Huge Ensembles Part I: Design of Ensemble Weather Forecasts using Spherical Fourier Neural Operators

Ankur Mahesh,William Collins,Boris Bonev,Noah Brenowitz,Yair Cohen,Joshua Elms,Peter Harrington,Karthik Kashinath,Thorsten Kurth,Joshua North,Travis OBrien,Michael Pritchard,David Pruitt,Mark Risser,Shashank Subramanian,Jared Willard

Studying low-likelihood high-impact extreme weather events in a warming world is a significant and challenging task for current ensemble forecasting systems. While these systems presently use up to 100 members, larger ensembles could enrich the sampling of internal variability. They may capture the long tails associated with climate hazards better than traditional ensemble sizes. Due to computational constraints, it is infeasible to generate huge ensembles (comprised of 1,000-10,000 members) with traditional, physics-based numerical models. In this two-part paper, we replace traditional numerical simulations with machine learning (ML) to generate hindcasts of huge ensembles. In Part I, we construct an ensemble weather forecasting system based on Spherical Fourier Neural Operators (SFNO), and we discuss important design decisions for constructing such an ensemble. The ensemble represents model uncertainty through perturbed-parameter techniques, and it represents initial condition uncertainty through bred vectors, which sample the fastest growing modes of the forecast. Using the European Centre for Medium-Range Weather Forecasts Integrated Forecasting System (IFS) as a baseline, we develop an evaluation pipeline composed of mean, spectral, and extreme diagnostics. Using large-scale, distributed SFNOs with 1.1 billion learned parameters, we achieve calibrated probabilistic forecasts. As the trajectories of the individual members diverge, the ML ensemble mean spectra degrade with lead time, consistent with physical expectations. However, the individual ensemble members' spectra stay constant with lead time. Therefore, these members simulate realistic weather states, and the ML ensemble thus passes a crucial spectral test in the literature. The IFS and ML ensembles have similar Extreme Forecast Indices, and we show that the ML extreme weather forecasts are reliable and discriminating.
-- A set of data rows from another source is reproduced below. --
import Summits.BirchSwinnertonDyer.BirchSwinnertonDyer.Theorems.GenusKolyvaginAtTwoMinimalTwinBSDTwoKrizLiAnchorWallSS
import Summits.BirchSwinnertonDyer.BirchSwinnertonDyer.Theorems.GenusKolyvaginAtTwoMinimalTwinBSDTwoKrizLiAnchor123a1
import Summits.BirchSwinnertonDyer.BirchSwinnertonDyer.Theorems.GenusKolyvaginAtTwoMinimalTwinBSDTwoKrizLiAnchor123b1
import Summits.BirchSwinnertonDyer.BirchSwinnertonDyer.Theorems.GenusKolyvaginAtTwoMinimalTwinBSDTwoKrizLiAnchor141a1
import Summits.BirchSwinnertonDyer.BirchSwinnertonDyer.Theorems.GenusKolyvaginAtTwoMinimalTwinBSDTwoKrizLiAnchor141d1
import HarnessLib

/-!
# Route `GenusKolyvaginAtTwo`, crux U₂ `MinimalTwinBSDTwo` (stmt-BirchSwinnertonDyer-22985), LINE 23 «twin_swap»: THE KRIZ–LI PACKETS OF THE
# SQUARE-FREE-CONDUCTOR ANCHORS `123a1`, `123b1`, `141a1`, `141d1` ARE U₂-SETTLED MODULO PRINT + THE SUPERSINGULAR
# WALL ROW ALONE (item 19097) — all GOOD SUPERSINGULAR at `2` (`a₁ = 0` on the minimal model), so their companions are too (`…KrizLiAnchorWallSS.lean`)

Seat `bsd-line-gk2-p2` g34 (PROVER 2/3, cell `bsd-f1-sign2`; LINE 23 holder), `--supports stmt-BirchSwinnertonDyer-22985` (helper; closes nothing).
THEOREMS ONLY (0 `def`, 0 `sorry`); standard axioms; route-independent (the supersingular wall row is DISPLAYED as `hSS` in the unfolded shape of
`Theses.ByReductionTypeAtTwo.SupersingularRankZeroAtTwo`; feed that item by name).  Companion of `…KrizLiAnchorsSupersingularWall.lean` (anchors 101a1,
131a1, 163a1).  Per anchor: `goodSS_two_<T>` (kernel: `a₁ = 0`, good at `2`) and the sorting theorems `rankOneMembers_<T>_of_ssWall` /
`rankZeroCompanions_<T>_of_ssWall` / the witness member, with ONE research input (item 19097) plus PRINT (Kriz–Li Thm 5.1 (2) / 4.3, the Table-1 row,
Creutz–Miller on the base, GZK for `r_an = 1`).  Together with `37a1`/`43a1` (PRINT alone) and `101a1`/`131a1`/`163a1` this covers ALL THIRTEEN semistable
good-at-`2` rank-one anchors of Kriz–Li's Table 1 with `c₂` odd.  **BSD is NOT proved by any of this; U₂ is NOT proved; item 19097 is OPEN; no item is closed.**

References: [KrizLi2019] Thm 5.1 (2), Thm 4.3, §6 Ex. 6.2, Table 1; [CreutzMiller2012] Thm 1.1; [SilvermanAEC2009] V.4, X.2 Prop. 2.4; [Pal2012] Prop. 2.5.
-/

set_option autoImplicit false
-- the Theorems namespace of this sub repeats the summit name by design (D-0017 nested layout)
set_option linter.dupNamespace false

noncomputable section

open scoped Classical

open WeierstrassCurve NumberField Literature.NumberTheory.EllipticCurves
  Literature.NumberTheory.EllipticCurves.ModularForms
  Literature.NumberTheory.EllipticCurves.Rank1Residual
  Literature.NumberTheory.EllipticCurves.Rank1Residual.Typed
  Summit.BirchSwinnertonDyer.Rank1Residual
  Summit.BirchSwinnertonDyer.Rank1Residual.P2
  Summit.BirchSwinnertonDyer.BirchSwinnertonDyer.Theorems.AddPotGoodPrint
  Summit.BirchSwinnertonDyer.BirchSwinnertonDyer.Theorems.GenusExact.TwinSwap.KrizLiAnchorWall

namespace Summit.BirchSwinnertonDyer.BirchSwinnertonDyer.Theorems.GenusExact.TwinSwap.KrizLiAnchorsSSIIa

/-! ## `123a1` -/
section A123A1
open Summit.BirchSwinnertonDyer.BirchSwinnertonDyer.Theorems.GenusExact.TwinSwap.KrizLiAnchor123a1

/-- **`123a1` is good SUPERSINGULAR at `2`** (`a₁ = 0` on the minimal model, good reduction at `2`). [cite: SilvermanAEC2009, V.4] [cite: KrizLi2019, §6 Example 6.2 and Table 1 (row 123a1)] -/
theorem goodSS_two_123A1 :
    haveI := isGloballyMinimal_123A1; haveI : Fact (Nat.Prime 2) := ⟨Nat.prime_two⟩
    GoodSS (⟨0, 1, 1, -10, 10⟩ : WeierstrassCurve ℚ) 2 := by
  haveI := isElliptic_123A1; haveI := isGloballyMinimal_123A1
  exact goodSS_two_of_even_a₁ _ hasGoodReductionAtPrime_two_123A1 (by rw [intModel_123A1]; exact ⟨0, rfl⟩)

/-- ★ **THE RANK-ONE MEMBERS `123a1^{(d)}` — U₂-class curves settled MODULO PRINT + THE SUPERSINGULAR WALL ROW (19097) ALONE**: at every global minimal
`W₁ ≅ 123a1^{(d)}` (`d ∈ 𝒩(123a1, K)`, `d_K = -23`, `χ_d(−123) = 1`): `r_an(W₁) = 1 ∧ ¬CM ∧ BSD(W₁, 2)`.  BSD is not proved by any of this; U₂ is not proved.
[cite: KrizLi2019, Thm. 5.1 (2), Thm. 4.3, §6 Table 1 (row 123a1)] [cite: CreutzMiller2012, Thm. 1.1] -/
theorem rankOneMembers_123A1_of_ssWall (hKL : KrizLi2019.thm112_bsdTwo_twist) (h33 : KrizLi2019.thm33_rank_twist)
    (htab : KrizLi2019.table1_row123a1) (hS31 : bsdTriple_of_analyticRank_le_one_of_conductor_lt)
    (hGZK : rank_eq_analyticRank_of_analyticRank_le_one)
    (hSS : ∀ (W : WeierstrassCurve ℚ) [W.IsElliptic] [W.IsGloballyMinimal], ¬ W.HasCM → W.analyticRank = 0 →
      (haveI : Fact (Nat.Prime 2) := ⟨Nat.prime_two⟩; GoodSS W 2) → BSDp W 2)
    (K : Type) [Field K] [NumberField K] (hK : IsImaginaryQuadratic K) (hdK : NumberField.discr K = -23)
    {d : ℤ} (hd : haveI := isGloballyMinimal_123A1; KrizLi2019.InN (⟨0, 1, 1, -10, 10⟩ : WeierstrassCurve ℚ) K d)
    (hsign : haveI := isElliptic_123A1; Int.sign d * jacobiSym ((⟨0, 1, 1, -10, 10⟩ : WeierstrassCurve ℚ).conductorNorm ℤ) d.natAbs = 1)
    (W₁ : WeierstrassCurve ℚ) [W₁.IsElliptic] [W₁.IsGloballyMinimal]
    (hW₁ : ∃ C : VariableChange ℚ, C • (⟨0, 1, 1, -10, 10⟩ : WeierstrassCurve ℚ).quadraticTwist (d : ℚ) = W₁) :
    W₁.analyticRank = 1 ∧ ¬ W₁.HasCM ∧ BSDp W₁ 2 := by
  haveI := isElliptic_123A1; haveI := isGloballyMinimal_123A1
  obtain ⟨_, Dt, H, ι, P, j, -, hP, hstar⟩ := htab K hK hdK
  exact rankOneMembers_of_ssWall _ hKL h33 hS31 hSS goodSS_two_123A1 conductorNorm_lt_5000_123A1 not_hasCM_123A1 (analyticRank_123A1 h33 htab hGZK)
    twoTorsion_123A1 K hK (by rw [hdK]; decide) (satisfiesHeegnerHypothesis_123A1 hK.1 hdK) Dt H ι P hP j hstar (krizLi_loc_123A1 Dt) hd hsign W₁ hW₁

/-- **THE RANK-ZERO COMPANIONS `123a1^{(-23d)}`** under the supersingular wall row: `r_an = 0 ∧ ¬CM ∧ GoodSS ∧ BSD(·, 2)` — members of item 19097's own class.
BSD is not proved by any of this. [cite: KrizLi2019, Thm. 5.1 (2), Thm. 4.3, §6 Table 1 (row 123a1)] [cite: CreutzMiller2012, Thm. 1.1] -/
theorem rankZeroCompanions_123A1_of_ssWall (hKL : KrizLi2019.thm112_bsdTwo_twist) (h33 : KrizLi2019.thm33_rank_twist)
    (htab : KrizLi2019.table1_row123a1) (hS31 : bsdTriple_of_analyticRank_le_one_of_conductor_lt)
    (hGZK : rank_eq_analyticRank_of_analyticRank_le_one)
    (hSS : ∀ (W : WeierstrassCurve ℚ) [W.IsElliptic] [W.IsGloballyMinimal], ¬ W.HasCM → W.analyticRank = 0 →
      (haveI : Fact (Nat.Prime 2) := ⟨Nat.prime_two⟩; GoodSS W 2) → BSDp W 2)
    (K : Type) [Field K] [NumberField K] (hK : IsImaginaryQuadratic K) (hdK : NumberField.discr K = -23)
    {d : ℤ} (hd : haveI := isGloballyMinimal_123A1; KrizLi2019.InN (⟨0, 1, 1, -10, 10⟩ : WeierstrassCurve ℚ) K d)
    (hsign : haveI := isElliptic_123A1; Int.sign d * jacobiSym ((⟨0, 1, 1, -10, 10⟩ : WeierstrassCurve ℚ).conductorNorm ℤ) d.natAbs = 1)
    (W₂ : WeierstrassCurve ℚ) [W₂.IsElliptic] [W₂.IsGloballyMinimal]
    (hW₂ : ∃ C : VariableChange ℚ, C • (⟨0, 1, 1, -10, 10⟩ : WeierstrassCurve ℚ).quadraticTwist ((d * NumberField.discr K : ℤ) : ℚ) = W₂) :
    haveI : Fact (Nat.Prime 2) := ⟨Nat.prime_two⟩
    W₂.analyticRank = 0 ∧ ¬ W₂.HasCM ∧ GoodSS W₂ 2 ∧ BSDp W₂ 2 := by
  haveI := isElliptic_123A1; haveI := isGloballyMinimal_123A1
  obtain ⟨_, Dt, H, ι, P, j, -, hP, hstar⟩ := htab K hK hdK
  exact rankZeroCompanions_of_ssWall _ hKL h33 hS31 hSS goodSS_two_123A1 conductorNorm_lt_5000_123A1 not_hasCM_123A1 (analyticRank_123A1 h33 htab hGZK)
    twoTorsion_123A1 K hK (by rw [hdK]; decide) (satisfiesHeegnerHypothesis_123A1 hK.1 hdK) Dt H ι P hP j hstar (krizLi_loc_123A1 Dt) hd hsign W₂ hW₂

/-- **The witness member `123a1^{(29)}`** (rank one): `r_an = 1 ∧ ¬CM ∧ BSD(·, 2)` modulo PRINT + item 19097. BSD is not proved by any of this.
[cite: KrizLi2019, Thm. 5.1 (2), Thm. 4.3, §6 Table 1 (row 123a1)] [cite: CreutzMiller2012, Thm. 1.1] -/
theorem rankOneMember_witness_123A1_of_ssWall (hKL : KrizLi2019.thm112_bsdTwo_twist) (h33 : KrizLi2019.thm33_rank_twist)
    (htab : KrizLi2019.table1_row123a1) (hS31 : bsdTriple_of_analyticRank_le_one_of_conductor_lt)
    (hGZK : rank_eq_analyticRank_of_analyticRank_le_one)
    (hSS : ∀ (W : WeierstrassCurve ℚ) [W.IsElliptic] [W.IsGloballyMinimal], ¬ W.HasCM → W.analyticRank = 0 →
      (haveI : Fact (Nat.Prime 2) := ⟨Nat.prime_two⟩; GoodSS W 2) → BSDp W 2)
    (K : Type) [Field K] [NumberField K] (hK : IsImaginaryQuadratic K) (hdK : NumberField.discr K = -23)
    (W₁ : WeierstrassCurve ℚ) [W₁.IsElliptic] [W₁.IsGloballyMinimal]
    (hW₁ : ∃ C : VariableChange ℚ, C • (⟨0, 1, 1, -10, 10⟩ : WeierstrassCurve ℚ).quadraticTwist ((29 : ℤ) : ℚ) = W₁) :
    W₁.analyticRank = 1 ∧ ¬ W₁.HasCM ∧ BSDp W₁ 2 :=
  rankOneMembers_123A1_of_ssWall hKL h33 htab hS31 hGZK hSS K hK hdK (inN_witness_123A1 hK.1 hdK) sign_witness_123A1 W₁ hW₁

end A123A1

/-! ## `123b1` -/
section A123B1
open Summit.BirchSwinnertonDyer.BirchSwinnertonDyer.Theorems.GenusExact.TwinSwap.KrizLiAnchor123b1

/-- **`123b1` is good SUPERSINGULAR at `2`** (`a₁ = 0` on the minimal model, good reduction at `2`). [cite: SilvermanAEC2009, V.4] [cite: KrizLi2019, §6 Example 6.2 and Table 1 (row 123b1)] -/
theorem goodSS_two_123B1 :
    haveI := isGloballyMinimal_123B1; haveI : Fact (Nat.Prime 2) := ⟨Nat.prime_two⟩
    GoodSS (⟨0, -1, 1, 1, -1⟩ : WeierstrassCurve ℚ) 2 := by
  haveI := isElliptic_123B1; haveI := isGloballyMinimal_123B1
  exact goodSS_two_of_even_a₁ _ hasGoodReductionAtPrime_two_123B1 (by rw [intModel_123B1]; exact ⟨0, rfl⟩)

/-- ★ **THE RANK-ONE MEMBERS `123b1^{(d)}` — U₂-class curves settled MODULO PRINT + THE SUPERSINGULAR WALL ROW (19097) ALONE**: at every global minimal
`W₁ ≅ 123b1^{(d)}` (`d ∈ 𝒩(123b1, K)`, `d_K = -23`, `χ_d(−123) = 1`): `r_an(W₁) = 1 ∧ ¬CM ∧ BSD(W₁, 2)`.  BSD is not proved by any of this; U₂ is not proved.
[cite: KrizLi2019, Thm. 5.1 (2), Thm. 4.3, §6 Table 1 (row 123b1)] [cite: CreutzMiller2012, Thm. 1.1] -/
theorem rankOneMembers_123B1_of_ssWall (hKL : KrizLi2019.thm112_bsdTwo_twist) (h33 : KrizLi2019.thm33_rank_twist)
    (htab : KrizLi2019.table1_row123b1) (hS31 : bsdTriple_of_analyticRank_le_one_of_conductor_lt)
    (hGZK : rank_eq_analyticRank_of_analyticRank_le_one)
    (hSS : ∀ (W : WeierstrassCurve ℚ) [W.IsElliptic] [W.IsGloballyMinimal], ¬ W.HasCM → W.analyticRank = 0 →
      (haveI : Fact (Nat.Prime 2) := ⟨Nat.prime_two⟩; GoodSS W 2) → BSDp W 2)
    (K : Type) [Field K] [NumberField K] (hK : IsImaginaryQuadratic K) (hdK : NumberField.discr K = -23)
    {d : ℤ} (hd : haveI := isGloballyMinimal_123B1; KrizLi2019.InN (⟨0, -1, 1, 1, -1⟩ : WeierstrassCurve ℚ) K d)
    (hsign : haveI := isElliptic_123B1; Int.sign d * jacobiSym ((⟨0, -1, 1, 1, -1⟩ : WeierstrassCurve ℚ).conductorNorm ℤ) d.natAbs = 1)
    (W₁ : WeierstrassCurve ℚ) [W₁.IsElliptic] [W₁.IsGloballyMinimal]
    (hW₁ : ∃ C : VariableChange ℚ, C • (⟨0, -1, 1, 1, -1⟩ : WeierstrassCurve ℚ).quadraticTwist (d : ℚ) = W₁) :
    W₁.analyticRank = 1 ∧ ¬ W₁.HasCM ∧ BSDp W₁ 2 := by
  haveI := isElliptic_123B1; haveI := isGloballyMinimal_123B1
  obtain ⟨_, Dt, H, ι, P, j, -, hP, hstar⟩ := htab K hK hdK
  exact rankOneMembers_of_ssWall _ hKL h33 hS31 hSS goodSS_two_123B1 conductorNorm_lt_5000_123B1 not_hasCM_123B1 (analyticRank_123B1 h33 htab hGZK)
    twoTorsion_123B1 K hK (by rw [hdK]; decide) (satisfiesHeegnerHypothesis_123B1 hK.1 hdK) Dt H ι P hP j hstar (krizLi_loc_123B1 Dt) hd hsign W₁ hW₁

/-- **THE RANK-ZERO COMPANIONS `123b1^{(-23d)}`** under the supersingular wall row: `r_an = 0 ∧ ¬CM ∧ GoodSS ∧ BSD(·, 2)` — members of item 19097's own class.
BSD is not proved by any of this. [cite: KrizLi2019, Thm. 5.1 (2), Thm. 4.3, §6 Table 1 (row 123b1)] [cite: CreutzMiller2012, Thm. 1.1] -/
theorem rankZeroCompanions_123B1_of_ssWall (hKL : KrizLi2019.thm112_bsdTwo_twist) (h33 : KrizLi2019.thm33_rank_twist)
    (htab : KrizLi2019.table1_row123b1) (hS31 : bsdTriple_of_analyticRank_le_one_of_conductor_lt)
    (hGZK : rank_eq_analyticRank_of_analyticRank_le_one)
    (hSS : ∀ (W : WeierstrassCurve ℚ) [W.IsElliptic] [W.IsGloballyMinimal], ¬ W.HasCM → W.analyticRank = 0 →
      (haveI : Fact (Nat.Prime 2) := ⟨Nat.prime_two⟩; GoodSS W 2) → BSDp W 2)
    (K : Type) [Field K] [NumberField K] (hK : IsImaginaryQuadratic K) (hdK : NumberField.discr K = -23)
    {d : ℤ} (hd : haveI := isGloballyMinimal_123B1; KrizLi2019.InN (⟨0, -1, 1, 1, -1⟩ : WeierstrassCurve ℚ) K d)
    (hsign : haveI := isElliptic_123B1; Int.sign d * jacobiSym ((⟨0, -1, 1, 1, -1⟩ : WeierstrassCurve ℚ).conductorNorm ℤ) d.natAbs = 1)
    (W₂ : WeierstrassCurve ℚ) [W₂.IsElliptic] [W₂.IsGloballyMinimal]
    (hW₂ : ∃ C : VariableChange ℚ, C • (⟨0, -1, 1, 1, -1⟩ : WeierstrassCurve ℚ).quadraticTwist ((d * NumberField.discr K : ℤ) : ℚ) = W₂) :
    haveI : Fact (Nat.Prime 2) := ⟨Nat.prime_two⟩
    W₂.analyticRank = 0 ∧ ¬ W₂.HasCM ∧ GoodSS W₂ 2 ∧ BSDp W₂ 2 := by
  haveI := isElliptic_123B1; haveI := isGloballyMinimal_123B1
  obtain ⟨_, Dt, H, ι, P, j, -, hP, hstar⟩ := htab K hK hdK
  exact rankZeroCompanions_of_ssWall _ hKL h33 hS31 hSS goodSS_two_123B1 conductorNorm_lt_5000_123B1 not_hasCM_123B1 (analyticRank_123B1 h33 htab hGZK)
    twoTorsion_123B1 K hK (by rw [hdK]; decide) (satisfiesHeegnerHypothesis_123B1 hK.1 hdK) Dt H ι P hP j hstar (krizLi_loc_123B1 Dt) hd hsign W₂ hW₂

/-- **The witness member `123b1^{(29)}`** (rank one): `r_an = 1 ∧ ¬CM ∧ BSD(·, 2)` modulo PRINT + item 19097. BSD is not proved by any of this.
[cite: KrizLi2019, Thm. 5.1 (2), Thm. 4.3, §6 Table 1 (row 123b1)] [cite: CreutzMiller2012, Thm. 1.1] -/
theorem rankOneMember_witness_123B1_of_ssWall (hKL : KrizLi2019.thm112_bsdTwo_twist) (h33 : KrizLi2019.thm33_rank_twist)
    (htab : KrizLi2019.table1_row123b1) (hS31 : bsdTriple_of_analyticRank_le_one_of_conductor_lt)
    (hGZK : rank_eq_analyticRank_of_analyticRank_le_one)
    (hSS : ∀ (W : WeierstrassCurve ℚ) [W.IsElliptic] [W.IsGloballyMinimal], ¬ W.HasCM → W.analyticRank = 0 →
      (haveI : Fact (Nat.Prime 2) := ⟨Nat.prime_two⟩; GoodSS W 2) → BSDp W 2)
    (K : Type) [Field K] [NumberField K] (hK : IsImaginaryQuadratic K) (hdK : NumberField.discr K = -23)
    (W₁ : WeierstrassCurve ℚ) [W₁.IsElliptic] [W₁.IsGloballyMinimal]
    (hW₁ : ∃ C : VariableChange ℚ, C • (⟨0, -1, 1, 1, -1⟩ : WeierstrassCurve ℚ).quadraticTwist ((29 : ℤ) : ℚ) = W₁) :
    W₁.analyticRank = 1 ∧ ¬ W₁.HasCM ∧ BSDp W₁ 2 :=
  rankOneMembers_123B1_of_ssWall hKL h33 htab hS31 hGZK hSS K hK hdK (inN_witness_123B1 hK.1 hdK) sign_witness_123B1 W₁ hW₁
翻译：在变暖的世界中研究低概率高影响的极端天气事件，对当前的集合预报系统而言是一项重大且具有挑战性的任务。虽然这些系统目前最多使用100个成员，但更大的集合可以丰富内部变率的采样。相较于传统的集合规模，它们可能更好地捕捉与气候灾害相关的长尾分布。由于计算限制，使用传统的、基于物理的数值模式来生成超大集合（包含1,000至10,000个成员）是不可行的。在这篇由两部分组成的论文中，我们使用机器学习（ML）替代传统的数值模拟来生成超大集合的后报。在第一部分中，我们构建了一个基于球面傅里叶神经算子（SFNO）的集合天气预报系统，并讨论了构建此类集合的重要设计决策。该集合通过扰动参数技术表示模式不确定性，并通过繁殖向量表示初始条件不确定性，后者采样了预报中增长最快的模态。以欧洲中期天气预报中心的集成预报系统（IFS）为基准，我们开发了一个由均值、谱和极端诊断组成的评估流程。使用具有11亿学习参数的大规模分布式SFNO，我们实现了经过校准的概率预报。随着各成员轨迹的发散，ML集合平均谱随预报时效增长而退化，这与物理预期一致。然而，各集合成员的谱随预报时效保持恒定。因此，这些成员模拟了真实的天气状态，从而使得ML集合通过了文献中一项关键的谱检验。IFS和ML集合具有相似的极端预报指数，并且我们证明了ML的极端天气预报是可靠且具有区分能力的。